Skip to content

Documentation about Univariate scenario

Documentation about Univariate mechanisms

missing-data-generator has a univariate approach that refers to only one feature in the dataset containing missing values. From this concept, the literature presents three mechanisms: Missing Completely at Random (MCAR), Missing Not at Random (MNAR), and Missing at Random (MAR). Each mechanism has different strategies for choosing the missing locations, which are implemented in this Python package.

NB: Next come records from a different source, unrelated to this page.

omit [Encodable G.Op] in
/-- **Existence of valid, effectively named data** for a unitary target with polynomial-time
computable entries, over a finite unitary inverse-closed gate set with polynomial-time computable
entries whose placements on `M ≥ 1` wires generate `U(2ᴹ)` densely modulo phase (so that the
Solovay–Kitaev theorem of `PlacementSolovayKitaev.lean` applies). [cite: DawsonNielsen2006, Thm. 1 and §5] -/
theorem exists_valid_data (hU : G.IsUnitary) (hinv : G.IsInverseClosed)
    (hcomp : ∀ (h : G.Op) (u v : QReg (G.arity h)), G.mat h u v ∈ polyTimeComputableComplex)
    (hM : 1 ≤ M) (hdense : GeneratesDenselyModPhase M (placements G M))
    {U : Matrix (QReg M) (QReg M) ℂ} (hUu : U ∈ Matrix.unitaryGroup (QReg M) ℂ)
    (hUc : ∀ x y, U x y ∈ polyTimeComputableComplex) :
    ∃ D : Data G M, D.Valid U ∧ (∀ (i : ℕ) (x y : QReg M), CodeFP unE gE fun p => D.gname i x y p) ∧
      ∀ x y : QReg M, CodeFP unE gE fun p => D.tname x y p := by
  classical
  haveI : Fintype G.Op := Fintype.ofFinite G.Op
  -- the generators
  set pl : List (Σ h : G.Op, Fin (G.arity h) ↪ Fin M) := (Finset.univ : Finset (Σ h : G.Op, Fin (G.arity h) ↪ Fin M)).toList
    with hpl
  obtain ⟨P₀, h₀, e₀, rfl⟩ := nonempty_placements_of_generatesDenselyModPhase hdense hM
  -- the names
  choose nm hnm_fp hnm using fun (h : G.Op) (u v : QReg (G.arity h)) => exists_gaussName (hcomp h u v)
  choose tn htn_fp htn using fun x y : QReg M => exists_gaussName (hUc x y)
  -- the Solovay–Kitaev constants
  obtain ⟨C, c, hC, hc, hsk⟩ := exists_placementWord hU hinv hdense hM
  let gname : ℕ → QReg M → QReg M → ℕ → GaussianInt := fun i x y p =>
    let q := pl.getD i ⟨h₀, e₀⟩
    if ∀ w, w ∉ Set.range q.2 → x w = y w then nm q.1 (x ∘ q.2) (y ∘ q.2) p else 0
  let D : Data G M := ⟨pl, ⟨h₀, e₀⟩, gname, tn, ⌈C⌉₊, ⌈c⌉₊⟩
  have hgenU : ∀ i, D.genU i = placeGate (pl.getD i ⟨h₀, e₀⟩).2 (G.mat (pl.getD i ⟨h₀, e₀⟩).1) := fun i => rfl
  refine ⟨D, ?_, fun i x y => ?_, fun x y => htn_fp x y⟩
  · refine ⟨hM, hU, fun i _ x y p => ?_, fun x y p => htn x y p, hUu, fun k => ?_⟩
    · -- accuracy of the generator names
      show ‖((2 : ℂ) ^ p)⁻¹ * toComplex (gname i x y p) - D.genU i x y‖ ≤ 2 / 2 ^ p
      rw [hgenU, placeGate_apply]
      simp only [gname]
      split_ifs with hxy
      · exact hnm _ _ _ p
      · have h0 : (0 : ℝ) ≤ 2 / 2 ^ p := by positivity
        simpa using h0
    · -- the Solovay–Kitaev word, as an index word
      have hε : (0 : ℝ) < 1 / (2 : ℝ) ^ (3 + M + k) := by positivity
      have hε' : 1 / (2 : ℝ) ^ (3 + M + k) ≤ 1 / 2 := by
        rw [one_div_le_one_div (by positivity) two_pos]
        calc (2 : ℝ) = 2 ^ 1 := (pow_one 2).symm
          _ ≤ 2 ^ (3 + M + k) := pow_le_pow_right₀ one_le_two (by omega)
      obtain ⟨l, a, hl, hlen, ha, hdist⟩ := hsk _ hε hε' U hUu
      -- indices of the placements of `l`
      have hidx : ∀ P ∈ l, ∃ i < pl.length, D.genU i = P := fun P hP => by
        obtain ⟨h, e, rfl⟩ := hl P hP
        have hmem : (⟨h, e⟩ : Σ h : G.Op, Fin (G.arity h) ↪ Fin M) ∈ pl := by rw [hpl, Finset.mem_toList]; exact Finset.mem_univ _
        obtain ⟨i, hi, hget⟩ := List.getElem_of_mem hmem
        refine ⟨i, hi, ?_⟩
        rw [hgenU, List.getD_eq_getElem _ _ hi, hget]
      choose! idx hidx_lt hidx_eq using hidx
      refine ⟨(l.map idx).reverse, fun i hi => ?_, ?_, ?_⟩
      · rw [List.mem_reverse, List.mem_map] at hi
        obtain ⟨P, hP, rfl⟩ := hi
        exact hidx_lt P hP
      · rw [List.length_reverse, List.length_map]
        have h := hlen.trans (sk_length_le hc M k)
        change (l.length : ℝ) ≤ (2 : ℝ) ^ D.qExp k at h
        exact_mod_cast h
      · have hw : wmat D.genU (l.map idx).reverse = l.prod := by
          rw [wmat, List.reverse_reverse, List.map_map]
          have hl' : l.map (D.genU ∘ idx) = l := by
            conv_rhs => rw [← List.map_id l]
            exact List.map_congr_left fun P hP => hidx_eq P hP
          rw [hl']
        rw [hw]
        refine (phaseDist_le_of_opNorm_sub_smul_le ha hε.le hdist).trans (le_of_eq ?_)
        rw [NetCompiler.card_QReg_eq]; push_cast
        rw [pow_add, pow_add]; field_simp; ring
  · -- the generator names are computed on codes
    change CodeFP unE gE fun p => gname i x y p
    simp only [gname]
    split_ifs with hxy
    · exact hnm_fp _ _ _
    · exact CodeFP.const unE (0 : GaussianInt)

end Build

/-! ### The compiler -/

/-- Entries of a placed gate with polynomial-time computable entries are polynomial-time
computable (an entry of the gate, or `0`). [cite: BernsteinVazirani1997, §6] -/
theorem placeGate_apply_mem_polyTimeComputableComplex {k n : ℕ} (e : Fin k ↪ Fin n)
    {V : Matrix (QReg k) (QReg k) ℂ} (hV : ∀ u v, V u v ∈ polyTimeComputableComplex) (x y : QReg n) :
    placeGate e V x y ∈ polyTimeComputableComplex := by
  rw [placeGate_apply]
  split_ifs
  · exact hV _ _
  · exact isPolyTimeComputableComplex_zero

/-- **The effective Solovay–Kitaev compiler.** Into any finite, unitary, inverse-closed,
placement-universal gate set with polynomial-time computable entries, every finite unitary gate set
with polynomial-time computable entries is compiled by a SOUND (`GateCompiler.Sound`: the word of
level `k` implements its gate up to a global phase within `2⁻ᵏ`) and EXPONENTIAL-TIME
(`GateCompiler.ExpTime`: the word of level `⌊log₂ N⌋` is computed on codes from `1ᴺ`) gate compiler:
for a source gate of arity `a`, the target `(gate ⊗ 1)` on `a + n₀` wires (`n₀ ≥ 1` the universality
threshold of the target set) is compiled by the net compiler of `NetCompilerSpec.lean` run on the
Gaussian-integer names of the placements (`EffectiveCompiler.sound_level`,
`EffectiveCompilerFP.codeFP_rawGates_wordCirc`), the Solovay–Kitaev theorem
(`PlacementSolovayKitaev.exists_placementWord`) supplying the short word that makes the lookup
succeed. [cite: DawsonNielsen2006, Thm. 1 and §5] [cite: BernsteinVazirani1997, §6] [cite: NielsenChuang2010, §4.5.3] -/
theorem exists_sound_expTime_compiler (G₁ G₂ : QGateSet) [Finite G₁.Op] [Encodable G₁.Op] [Finite G₂.Op]
    [Encodable G₂.Op] (hU₁ : G₁.IsUnitary)
    (hC₁ : ∀ (g : G₁.Op) (i j : QReg (G₁.arity g)), G₁.mat g i j ∈ polyTimeComputableComplex)
    (hU₂ : G₂.IsUnitary) (huniv : G₂.IsUniversal) (hinv : G₂.IsInverseClosed)
    (hC₂ : ∀ (g : G₂.Op) (i j : QReg (G₂.arity g)), G₂.mat g i j ∈ polyTimeComputableComplex) :
    ∃ W : GateCompiler G₁ G₂, W.Sound ∧ W.ExpTime := by
  obtain ⟨n₀, hn₀⟩ := huniv
  set n₁ := max n₀ 1 with hn₁def
  have hn₁ : ∀ n ≥ n₁, GeneratesDenselyModPhase n (placements G₂ n) := fun n hn =>
    hn₀ n (le_trans (le_max_left _ _) hn)
  have hdata : ∀ g : G₁.Op, ∃ D : Data G₂ (G₁.arity g + n₁),
      D.Valid (placeGate (Fin.castAddEmb n₁) (G₁.mat g)) ∧
      (∀ (i : ℕ) (x y : QReg (G₁.arity g + n₁)), CodeFP unE gE fun p => D.gname i x y p) ∧
      ∀ x y : QReg (G₁.arity g + n₁), CodeFP unE gE fun p => D.tname x y p := fun g =>
    exists_valid_data hU₂ hinv hC₂ (le_trans (le_max_right n₀ 1) (Nat.le_add_left _ _))
      (hn₁ _ (Nat.le_add_left _ _)) (placeGate_mem_unitaryGroup_holds _ (hU₁ g))
      (placeGate_apply_mem_polyTimeComputableComplex _ (hC₁ g))
  choose D hvalid hg ht using hdata
  refine ⟨⟨n₁, fun _ => n₁, fun _ => le_rfl, fun k g => (D g).wordCirc k⟩,
    ⟨fun k g => (D g).isOracleFree_wordCirc k, fun k g => NetCompiler.Data.sound_level (hvalid g) k⟩,
    ⟨fun g => (D g).codeFP_rawGates_wordCirc (hg g) (ht g)⟩⟩

/-! ### The named fact -/

/-- **Gate-set independence of `PromiseBQP`** — the named fact `PromiseBQPOver_eq_PromiseBQP` of
`JonesInBQPProofs.lean`, DISCHARGED: for every finite, unitary, placement-universal, inverse-closed
gate set `G` with polynomial-time computable entries, `PromiseBQPOver G = PromiseBQP`. Assembled from
the reduction `PromiseBQPOver_eq_PromiseBQP_of_expTime` (`LogLevelSubstitution.lean`: substitution at
logarithmic accuracy level preserves uniformity and moves statistics by `< 2⁻ᵗ`; promise error
reduction `PromiseBQPWith_eq_PromiseBQP`; Clifford+`T` universality, unitarity, inverse-closedness and
polynomial-time entries from the tree) and the effective compiler `exists_sound_expTime_compiler`.
[cite: DawsonNielsen2006, Thm. 1] [cite: BernsteinVazirani1997, §6 and §8] [cite: NielsenChuang2010, §4.5.3] [cite: Watrous2009, Prop. 3] -/
theorem PromiseBQPOver_eq_PromiseBQP_holds : PromiseBQPOver_eq_PromiseBQP :=
  PromiseBQPOver_eq_PromiseBQP_of_expTime fun G₁ G₂ _ _ _ _ hU₁ hC₁ hU₂ huniv hinv hC₂ =>
    exists_sound_expTime_compiler G₁ G₂ hU₁ hC₁ hU₂ huniv hinv hC₂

The strategies to generate artificial missing data are described as follows:

Missng At Random (MAR)

  • lowest: Method to generate missing values in the feature x_miss by selecting the lowest values from an observed feature based on a specified missing rate;

  • rank: A rank is created for the observed feature; this rank serves as the criterion for identifying the missing locations in the feature x_miss. While the original paper proposed a rank determined by the sum of all ranks, in the mdatagen package, we employ the maximum rank plus 1 to determine whether the index will be missing. New random numbers are generated to facilitate continued searching if the target missing rate is not achieved after 50 iterations.

  • median: This function generates missing data in the feature x_miss by utilizing the median of an observed feature x_obs. The median of x_obs results in two groups—those equal to or higher than the median and those lower than the median. The group with values higher or equal to the median is chosen with a nine times greater probability based on a specified missing rate.

  • highest: This function generates missing values in the feature x_miss by selecting the highest values from an observed feature.

  • mix: This function generates missing values in the feature x_miss by incorporating the N/2 lowest values and N/2 highest values from an observed feature, where N is the missing data rate multiplied by the patterns from the dataset.

Missing Not at Random (MNAR)

  • run: Method to generate missing values in the feature x_miss by selecting the threshold to choose values from an unobserved feature or feature itself. The threshold is a float between 0 and 1. If the threshold equals 0, the lowest values from an unobserved/observed feature will be selected to determine the missing locations in x_miss. Otherwise, if the threshold is 1, the highest values will be selected. This strategy is a generic implementation in the literature, and the user can employ various methodologies. The unobserved feature is not in the dataset; it consists of a range of random numbers with the same length as the patterns.

Missing Completly at Random (MCAR)

  • random: Method to randomly select missing locations in the feature x_miss.

  • binomial: Method to determine feature x_miss locations to be missing using a Bernoulli distribution. In this method, we implement the Bernoulli distribution using numpy.binomial; occasionally, this method may not precisely generate the missing rate specified by the user.